Future research will likely benefit from the development of transferable foundation models with continual learning capabilities, the application of reinforcement learning frameworks for personalized therapy optimization, and the design of multimodal large language model (LLM)-driven decision platforms to support adaptive treatment planning.
Patient monitoring and telemedicine
As healthcare delivery shifts from hospital-centric to continuous out-of-hospital care, patient monitoring and telemedicine have become primary arenas for multimodal AI. These applications demand real-time acquisition and dynamic inference across heterogeneous data streams—including medical images, physiological time-series signals, EHRs, and patient-reported symptoms. Addressing this challenge requires computational frameworks capable of temporal-dependency reasoning, clinical interpretability, and real-time responsiveness, thereby supporting critical remote-care decisions such as postoperative rehabilitation management, longitudinal surveillance of chronic disease, and critical illness warning. In recent years, the broad deployment of wearable sensors, home-health platforms, and smart devices has catalyzed the adoption of multimodal learning techniques, accelerating the maturation and large-scale implementation of telemedicine infrastructures.

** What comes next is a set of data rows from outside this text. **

/-- **Joint injectivity of the Kummer characters**: an `N`-automorphism of `M = N(x_i : i)` fixing
every generator `x_i` is the identity. [cite: NeukirchANT1999, Ch. IV §3 Prop. (3.6)] -/
theorem algEquiv_eq_one_of_forall_apply_eq {ι : Type*} {x : ι → M}
    (hgen : IntermediateField.adjoin N (Set.range x) = ⊤) {σ : M ≃ₐ[N] M}
    (hσ : ∀ i, σ (x i) = x i) : σ = 1 := by
  refine AlgEquiv.ext fun y => ?_
  have hy : y ∈ IntermediateField.adjoin N (Set.range x) := by rw [hgen]; trivial
  change σ y = y
  induction hy using IntermediateField.adjoin_induction with
  | mem y hy => obtain ⟨i, rfl⟩ := hy; exact hσ i
  | algebraMap c => exact σ.commutes c
  | add y z _ _ hy hz => rw [map_add, hy, hz]
  | inv y _ hy => rw [map_inv₀, hy]
  | mul y z _ _ hy hz => rw [map_mul, hy, hz]

/-- Two `N`-automorphisms of `M = N(x_i : i)` agreeing on every generator `x_i` are equal.
[cite: NeukirchANT1999, Ch. IV §3 Prop. (3.6)] -/
theorem algEquiv_eq_of_forall_apply_eq {ι : Type*} {x : ι → M}
    (hgen : IntermediateField.adjoin N (Set.range x) = ⊤) {σ τ : M ≃ₐ[N] M}
    (h : ∀ i, σ (x i) = τ (x i)) : σ = τ := by
  have : τ⁻¹ * σ = 1 :=
    algEquiv_eq_one_of_forall_apply_eq hgen fun i => by
      rw [AlgEquiv.mul_apply, h, ← AlgEquiv.mul_apply, inv_mul_cancel, AlgEquiv.one_apply]
  rwa [inv_mul_eq_one, eq_comm] at this

end KummerCharacters

/-! ### (K2), (K3), (K3′) at a valuation subring: the Γ-level currency of the sub-DAG -/

section Valuation

variable {Ω : Type*} [Field Ω] {G : Type*} [Group G] [MulSemiringAction G Ω]
  (A : ValuationSubring Ω) {ℓ : ℕ} {ζ : Ω}

omit [MulSemiringAction G Ω] [Group G] in
/-- `v(x ^ ℓ) = 1 ⇒ v(x) = 1` for the valuation of a valuation subring (`ℓ ≠ 0`; the value group
is a linearly ordered group). [folklore] -/
private theorem valuation_eq_one_of_pow {x : Ω} (hℓ : ℓ ≠ 0) (h : A.valuation (x ^ ℓ) = 1) :
    A.valuation x = 1 := by
  rw [map_pow] at h
  exact le_antisymm ((pow_le_one_iff hℓ).mp h.le) ((one_le_pow_iff hℓ).mp h.ge)

/-- **Conjugation transports maximal ideals**: `σ • x ∈ 𝔪_{σ A} ↔ x ∈ 𝔪_A` for the pointwise
action of ring automorphisms on valuation subrings (`𝔪_A = A.nonunits = {x | x = 0 ∨ x⁻¹ ∉ A}`).
Neukirch, *Algebraic Number Theory*, II §9 (conjugate valuations `𝔓 ↦ σ𝔓`). [cite: NeukirchANT1999, Ch. II §9 Prop. (9.1)] -/
theorem smul_mem_nonunits_smul_iff (σ : G) (x : Ω) :
    σ • x ∈ (σ • A).nonunits ↔ x ∈ A.nonunits := by
  rw [ValuationSubring.mem_nonunits_iff_or, ValuationSubring.mem_nonunits_iff_or, ← smul_inv'',
    ValuationSubring.smul_mem_pointwise_smul_iff, smul_eq_zero_iff_eq]

/-- For `σ` in the decomposition group `D_A = Stab_G(A)` of a valuation subring `A`, the maximal
ideal `𝔪_A` is `σ`-stable: `σ • x ∈ 𝔪_A ↔ x ∈ 𝔪_A`. [cite: NeukirchANT1999, Ch. II §9 Prop. (9.1)] -/
theorem smul_mem_nonunits_iff_of_mem_stabilizer {σ : G} (hσ : σ ∈ MulAction.stabilizer G A)
    (x : Ω) : σ • x ∈ A.nonunits ↔ x ∈ A.nonunits := by
  conv_lhs => rw [← MulAction.mem_stabilizer_iff.mp hσ]
  exact smul_mem_nonunits_smul_iff A σ x

omit [MulSemiringAction G Ω] [Group G] in
/-- Multiplication by an element of valuation `1` preserves (non-)membership in `𝔪_A`. [folklore] -/
private theorem mul_mem_nonunits_iff_of_valuation_eq_one {u : Ω} (hu : A.valuation u = 1) (x : Ω) :
    u * x ∈ A.nonunits ↔ x ∈ A.nonunits := by
  rw [ValuationSubring.mem_nonunits_iff, ValuationSubring.mem_nonunits_iff, map_mul, hu, one_mul]

/-- **(K2) Kummer characters, Γ-level**: if `x ^ ℓ = c` and `σ` fixes `c` (e.g. `σ ∈ Gal(Ω/N)` and
`c ∈ N`), then `σ • x = ζ ^ i * x` for some `i < ℓ`, `ζ` a primitive `ℓ`-th root of unity in the field
`Ω`. [cite: NeukirchANT1999, Ch. IV §3 Prop. (3.6)] -/
theorem exists_smul_eq_pow_mul (hℓ : ℓ.Prime) (hζ : IsPrimitiveRoot ζ ℓ) {σ : G} {x c : Ω}
    (hx : x ^ ℓ = c) (hσc : σ • c = c) : ∃ i < ℓ, σ • x = ζ ^ i * x :=
  exists_eq_pow_mul_of_pow_eq_pow hℓ hζ (by rw [← smul_pow', hx, hσc])

/-- **(K3) FIXEDNESS — the residue formula at a valuation subring.**  Let `G` act on the field `Ω`
by ring automorphisms, `A ⊆ Ω` a valuation subring with `ℓ ∉ 𝔪_A` (`ℓ` prime), `ζ ∈ Ω` a primitive
`ℓ`-th root of unity, and `σ ∈ D_A = Stab_G(A)` with `σ ζ = ζ`.  If `y ^ ℓ = b` with `σ b = b` and
`b ≡ 1 (mod 𝔪_A)`, then `σ y = y`.  Proof (pure valuation algebra, no Frobenius): `y, ζ ∈ A` are
units; `∏_i (y - ζ^i) = b - 1 ∈ 𝔪_A` gives `y ≡ ζ^i (mod 𝔪_A)`, hence `σ y - y ∈ 𝔪_A` (`𝔪_A` is
`σ`-stable); `σ y = ζ^k y`, so `ζ^k - 1 ∈ 𝔪_A` and `ζ^k = 1` since `ℓ ∉ 𝔪_A`.  This is the
«Frobenius acts trivially on `a^{1/ℓ}` when `a ≡ 1`» half of the computation of the power-residue /
Kummer symbol at primes not dividing `ℓ` (Neukirch, *Algebraic Number Theory*, V §3 (3.4)–(3.5)).
[cite: NeukirchANT1999, Ch. V §3 Lemma (3.5)] -/
theorem smul_eq_self_of_pow_eq_of_sub_one_mem_nonunits (hℓ : ℓ.Prime)
    (hζ : IsPrimitiveRoot ζ ℓ) {σ : G} (hσ : σ ∈ MulAction.stabilizer G A) (hσζ : σ • ζ = ζ)
    (hℓA : ((ℓ : ℕ) : Ω) ∉ A.nonunits) {y b : Ω} (hy : y ^ ℓ = b) (hσb : σ • b = b)
    (hb : b - 1 ∈ A.nonunits) : σ • y = y := by
  have hℓ0 : ℓ ≠ 0 := hℓ.ne_zero
  set v := A.valuation with hv
  -- valuations of `b`, `y`, `ζ`
  have hvb : v b = 1 := by
    have := v.map_one_add_of_lt (A.mem_nonunits_iff.mp hb)
    rwa [add_sub_cancel] at this
  have hvy : v y = 1 := valuation_eq_one_of_pow A hℓ0 (by rw [hy, hvb])
  have hvζ : v ζ = 1 := valuation_eq_one_of_pow A hℓ0 (by rw [hζ.pow_eq_one, map_one])
  -- pass to the local domain `A`
  set yA : A := ⟨y, (A.valuation_le_one_iff y).mp hvy.le⟩ with hyA
  set ζA : A := ⟨ζ, (A.valuation_le_one_iff ζ).mp hvζ.le⟩ with hζA
  have hζA' : IsPrimitiveRoot ζA ℓ :=
    IsPrimitiveRoot.of_map_of_injective (f := A.subtype) (by exact hζ) Subtype.val_injective
  have hℓm : (ℓ : A) ∉ IsLocalRing.maximalIdeal A := fun h =>
    hℓA (by simpa using (ValuationSubring.coe_mem_nonunits_iff.mpr h))
  have h1 : yA ^ ℓ - 1 ∈ IsLocalRing.maximalIdeal A := by
    rw [← ValuationSubring.coe_mem_nonunits_iff]
    simpa [hyA, hy] using hb
  obtain ⟨k, -, hk⟩ := exists_sub_pow_mem_of_pow_sub_one_mem hℓ hζA' h1
  have hk' : y - ζ ^ k ∈ A.nonunits := by
    simpa [hyA, hζA] using ValuationSubring.coe_mem_nonunits_iff.mpr hk
  -- `σ • y - y ∈ 𝔪_A`
  have hdiff : σ • y - y ∈ A.nonunits := by
    have h2 : σ • (y - ζ ^ k) ∈ A.nonunits := (smul_mem_nonunits_iff_of_mem_stabilizer A hσ _).mpr hk'
    rw [smul_sub, smul_pow', hσζ] at h2
    have := A.nonunits.sub_mem h2 hk'
    rwa [sub_sub_sub_cancel_right] at this
  -- `σ • y = ζ^j y`
  obtain ⟨j, -, hj⟩ := exists_smul_eq_pow_mul hℓ hζ hy hσb
  have hζj : ζ ^ j - 1 ∈ A.nonunits := by
    rw [hj, ← sub_one_mul, mul_comm, mul_mem_nonunits_iff_of_valuation_eq_one A hvy] at hdiff
    exact hdiff
  have hζjA : ζA ^ j - 1 ∈ IsLocalRing.maximalIdeal A := by
    rw [← ValuationSubring.coe_mem_nonunits_iff]
    simpa [hζA] using hζj
  have hone : ζA ^ j = 1 := pow_eq_one_of_pow_sub_one_mem hℓ hζA' hℓm hζjA
  have hone' : ζ ^ j = 1 := by simpa [hζA] using congrArg Subtype.val hone
  rw [hj, hone', one_mul]

omit [MulSemiringAction G Ω] [Group G] in
/-- An element of `A` outside `𝔪_A` has valuation `1` (is a unit of `A`). [folklore] -/
private theorem valuation_eq_one_of_mem_of_not_mem_nonunits {b : Ω} (hbA : b ∈ A)
    (hb : b ∉ A.nonunits) : A.valuation b = 1 :=
  le_antisymm ((A.valuation_le_one_iff b).mpr hbA) (not_lt.mp fun h => hb (A.mem_nonunits_iff.mpr h))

Postoperative wound infection (SSI) is one of the most common complications of surgical procedures, which not only significantly increases the readmission rate and healthcare costs, but also affects the clinical prognosis (98). Conventional surveillance—typically outpatient or telephone follow-up—demands substantial clinical resources, suffers from incomplete data capture, and is prone to reporting bias, which collectively hamper early SSI detection (99). To mitigate these limitations, McLean et al. (100) developed a multimodal deep-learning model that fuses wound photographs with patient-reported outcome measures (PROMs) to enable remote SSI prediction (Figures 5a,b). In the prospective, external TWIST cohort, the model achieved an AUC of 0.834, matching or slightly exceeding clinician triage based on photographs alone (AUC = 0.784) while delivering comparable diagnostic accuracy. Workflow simulation further indicated that clinician review time per 100 patients would fall from 51.5 h to 9.1 h with model integration, showcasing a substantial reduction in manual workload and providing a robust foundation for intelligent, postoperative remote-monitoring systems.
Figure 5. (a) End-to-end pipeline for multimodal data collection and labeling for SSI prediction (remote triage for suspected SSI; in-person assessment for confirmed SSI). (b) Diagnostic performance of multimodal assessment (wound images + patient-reported symptoms), consistently outperforming unimodal baselines for both suspected and confirmed SSI. (c) Multimodal CVD screening framework using PSG signals (ECG, airflow, SpO2) from SHHS processed by SleepCVD-Net. (d) SleepCVD-Net architecture with parallel 1D-CNN feature extractors, fusion, and four-class CVD classification. Panels (a,b) adapted from McLean et al. (100) and panels (c,d) from Kim et al. (103), both licensed under CC BY 4.0; changes were made (CC BY 4.0: https://creativecommons.org/licenses/by/4.0/).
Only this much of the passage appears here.